5

I'm writing a go program and I need to use command arguments. However if I don't pass arguments when I run the executable or go run gosite.go the code it does the following runtime error.

panic: runtime error: index out of range

goroutine 1 [running]:
runtime.panic(0x80c8540, 0x816d4b7)
/usr/lib/go/src/pkg/runtime/panic.c:266 +0xac
main.main()
/home/jacob/github/gosite/src/github.com/zachdyer/gosite/gosite.go:11 +0x168

The error is found on line 11. So my question is am I using the os.Args in the wrong way? Does this need to be initialized in a different way?

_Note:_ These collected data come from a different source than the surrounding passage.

/-- **Step 1 of the proof of Theorem 4.1, from the outcome of Step 0** (Chen–Zhu 2006, p. 20:
"According to the choice of the point `(x_k, t_k)`, the solution along the segment is `ε`-close
to that of some ancient `κ`-solutions … It follows from Proposition 3.6 (ii) that
`|∇(R_k^{-1/2})| ≤ 2η` and `|∂ₜ(R_k⁻¹)| ≤ 2η` on the segment"; in the layer's `C⁰` vocabulary the
canonical neighbourhood `HasCanonicalNeighbourhood g cov [0,T) x t ε C₁ C₂ η` of a point carries
the gradient estimates `|∇R| < η R^{3/2}`, `|∂R/∂t| < η R²` at that point). For a Ricci flow of
Riemannian metrics on `[0, T)` on a 4-manifold without boundary: if every `(x, t)` of the slab
`M × [t₁ − H Q⁻¹, t₁]` (`0 ≤ t₁ − H Q⁻¹`, `t₁ < T`, `Q > 0`) with `R(x, t) ≥ 2Q` has a canonical
neighbourhood with constants `ε, C₁, C₂, η` (`η > 0`), and `0 < c`, `32 η c ≤ 1`, `32 η² c ≤ 1`,
`2c ≤ H`, then for every `(x̄, t̄)` with `t̄ ∈ (t₁ − (H/2) Q⁻¹, t₁]` and `R(x̄, t̄) ≥ 0`, writing
`Q̄ = Q + R(x̄, t̄)`: `R(x, t) ≤ 4Q̄` whenever `t̄ − c Q̄⁻¹ ≤ t ≤ t̄` and
`d_{t̄}(x̄, x) ≤ (c Q̄⁻¹)^{1/2}`. [cite: ChenZhu2006, proof of Thm. 4.1, Step 1 (p. 20)] -/
theorem IsRicciFlow.scalarCurvature_le_four_mul_of_hasCanonicalNeighbourhood
    (hflow : IsRicciFlow g cov (Ico 0 T)) (hRiem : ∀ t ∈ Ico 0 T, (g t).IsRiemannian)
    {ε C₁ C₂ η Q c H t₁ : ℝ} (hη : 0 < η) (hQ : 0 < Q) (hc : 0 < c) (hc₁ : 32 * η * c ≤ 1)
    (hc₂ : 32 * η ^ 2 * c ≤ 1) (hcH : 2 * c ≤ H) (ht₁0 : 0 ≤ t₁ - H / Q) (ht₁T : t₁ < T)
    (hcn : ∀ t ∈ Icc (t₁ - H / Q) t₁, ∀ x : M, 2 * Q ≤ (g t).scalarCurvatureWith (cov t) x →
      HasCanonicalNeighbourhood g cov (Ico 0 T) x t ε C₁ C₂ η)
    {xbar : M} {tbar Qbar : ℝ} (htbar : tbar ∈ Ioc (t₁ - H / (2 * Q)) t₁)
    (hRbar : 0 ≤ (g tbar).scalarCurvatureWith (cov tbar) xbar)
    (hQbar : Qbar = Q + (g tbar).scalarCurvatureWith (cov tbar) xbar)
    {x : M} (hx : (g tbar).riemEDist xbar x ≤ ENNReal.ofReal (Real.sqrt (c / Qbar)))
    {t : ℝ} (ht : t ∈ Icc (tbar - c / Qbar) tbar) :
    (g t).scalarCurvatureWith (cov t) x ≤ 4 * Qbar := by
  -- the gradient estimates at the points of the slab with `R ≥ 2Q`, read off from their
  -- canonical neighbourhoods (which contain the point itself)
  have key : ∀ s ∈ Icc (t₁ - H / Q) t₁, ∀ y : M, 2 * Q ≤ (g s).scalarCurvatureWith (cov s) y →
      Real.sqrt ((g s).gradSq (fun z ↦ (g s).scalarCurvatureWith (cov s) z) y) <
          η * ((g s).scalarCurvatureWith (cov s) y *
            Real.sqrt ((g s).scalarCurvatureWith (cov s) y)) ∧
        |derivWithin (fun u ↦ (g u).scalarCurvatureWith (cov u) y) (Ico 0 T) s| <
          η * (g s).scalarCurvatureWith (cov s) y ^ 2 := by
    intro s hs y hy
    obtain ⟨B, σ, hσ, -, hball, -, -, -, hgradB⟩ := hcn s hs y hy
    have hyB : y ∈ (B : Set M) :=
      hball (PseudoRiemannianMetric.mem_ball_self y (ENNReal.ofReal_pos.2 hσ))
    exact hgradB y hyB
  exact hflow.scalarCurvature_le_four_mul_of_gradient_estimates_slab hRiem hη hQ hc hc₁ hc₂ hcH
    ht₁0 ht₁T (fun s hs y hy ↦ (key s hs y hy).1.le) (fun s hs y hy ↦ (key s hs y hy).2.le)
    htbar hRbar hQbar hx ht
import Mathlib
import HarnessLib
import Summits.CriticalPhenomena.Statement
import Literature.Probability.RandomPlanarGeometry.RestrictionHulls
import Summits.CriticalPhenomena.SAWScalingLimit.Theorems.SAWLoopFugacityFlowSimpleSubseqLimitsFarReturnLine

/-!
# Scratch (lead c4): the promotable v4 statement `SlitAvoidanceItem` in ROUTE-FILE vocabulary

Elaboration check that the cleanest self-contained statement of the crux's residual
(`PastFutureAvoidance ∧ BoundaryDecay`, Theorems file `…SimpleSubseqLimitsPastFuturePinned.lean`),
written with FULLY QUALIFIED Literature names exactly as a route item signature must be, elaborates in
the import/open context of the route file `Theses/SAWLoopFugacityFlow.lean` (same four imports, same
`open` lines; the fifth import is only for the `Iff.rfl` comparison below). Not for landing.
-/

open scoped BigOperators Topology Manifold Classical MeasureTheory ProbabilityTheory Matrix InnerProductSpace ComplexConjugate ContinuousMap
open Filter Set Function TopologicalSpace MeasureTheory

/-- The item text (paste as the signature of the promoted item). -/
def SAWSlitAndBoundaryAvoidance : Prop :=
  (∀ (D : Literature.Probability.RandomPlanarGeometry.DobrushinDomain) (a b : ℝ → Literature.Probability.LatticeModels.Site 2), Literature.Probability.RandomPlanarGeometry.SAW.IsEndpointApprox D a b → ∀ (q : ℂ) (r θ : ℝ), 0 < r → 0 < θ → ∃ ε r' : ℝ, 0 < ε ∧ r < r' ∧ r' ≤ 5 * r ∧ ∀ᶠ δ in nhdsWithin 0 (Set.Ioi 0), Literature.Probability.RandomPlanarGeometry.SAW.law D.carrier δ (a δ) (b δ) {γ | ∃ v τ t' : unitInterval, v < τ ∧ τ ≤ t' ∧ (⟨γ.walk.toCurve (Literature.Probability.LatticeModels.meshPoint δ)⟩ : Literature.Probability.RandomPlanarGeometry.Curve ℂ) τ ∈ Metric.closedBall q r' ∧ (∀ u : unitInterval, u < τ → (⟨γ.walk.toCurve (Literature.Probability.LatticeModels.meshPoint δ)⟩ : Literature.Probability.RandomPlanarGeometry.Curve ℂ) u ∉ Metric.closedBall q r') ∧ (∀ u : unitInterval, u ≤ v → 5 * r < dist ((⟨γ.walk.toCurve (Literature.Probability.LatticeModels.meshPoint δ)⟩ : Literature.Probability.RandomPlanarGeometry.Curve ℂ) u) q) ∧ dist ((⟨γ.walk.toCurve (Literature.Probability.LatticeModels.meshPoint δ)⟩ : Literature.Probability.RandomPlanarGeometry.Curve ℂ) t') ((⟨γ.walk.toCurve (Literature.Probability.LatticeModels.meshPoint δ)⟩ : Literature.Probability.RandomPlanarGeometry.Curve ℂ) v) < ε} ≤ ENNReal.ofReal θ) ∧
  (∀ (D : Literature.Probability.RandomPlanarGeometry.DobrushinDomain) (a b : ℝ → Literature.Probability.LatticeModels.Site 2), Literature.Probability.RandomPlanarGeometry.SAW.IsEndpointApprox D a b → ∀ ρ θ : ℝ, 0 < ρ → 0 < θ → ∃ ε : ℝ, 0 < ε ∧ ∀ᶠ δ in nhdsWithin 0 (Set.Ioi 0), Literature.Probability.RandomPlanarGeometry.SAW.law D.carrier δ (a δ) (b δ) {γ | ∃ γ' : Literature.Probability.RandomPlanarGeometry.Curve ℂ, Literature.Probability.RandomPlanarGeometry.CurveClass.mk γ' = γ.curve ∧ ∃ t : unitInterval, Metric.infDist (γ' t) (frontier D.carrier) < ε ∧ ρ < dist (γ' t) (D.pt 0) ∧ ρ < dist (γ' t) (D.pt 1)} ≤ ENNReal.ofReal θ)

-- the item text IS `PastFutureAvoidance ∧ BoundaryDecay` (definitional)
example : SAWSlitAndBoundaryAvoidance ↔
    (Summit.CriticalPhenomena.SAWScalingLimit.Theorems.SimpleSubseqLimits.FarPast.Line.PastFutureAvoidance ∧
      Summit.CriticalPhenomena.SAWScalingLimit.Theorems.SimpleSubseqLimits.Boundary.Passage.BoundaryDecay) :=
  Iff.rfl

Also why does it seem to be going in an infinite loop there? If I pass in an argument the program runs without any errors and prints the argument.

import (
    "fmt"
    "os"
)

var root string

func main() {
    command := os.Args[1]
    if command != "" {
        fmt.Println(command)
    } else {
        command = ""
        fmt.Println("No command given")
    }

    createDir("public")
    createDir("themes")
}

func createDir(dir string) {
    root = "../../../../"
    err := os.Mkdir(root + dir, 0777)
    if err != nil {
        fmt.Println(err)
    }

}

2 Answers 2

24

First check the length of the os.Args slice and only index up to its length - 1:

if len(os.Args) > 1 {
    command := os.Args[1]
    // do something with command
} else {
    // No arguments were specified!
}

os.Args hold the command-line arguments, starting with the program name.

os.Args[0] is the program name. If there are arguments, they go to Args[1], Args[2]...

If no arguments were specified, the length of os.Args will be 1 and will hold only the program name.

Also for easier and more sophisticated arguments handling check out the flag package.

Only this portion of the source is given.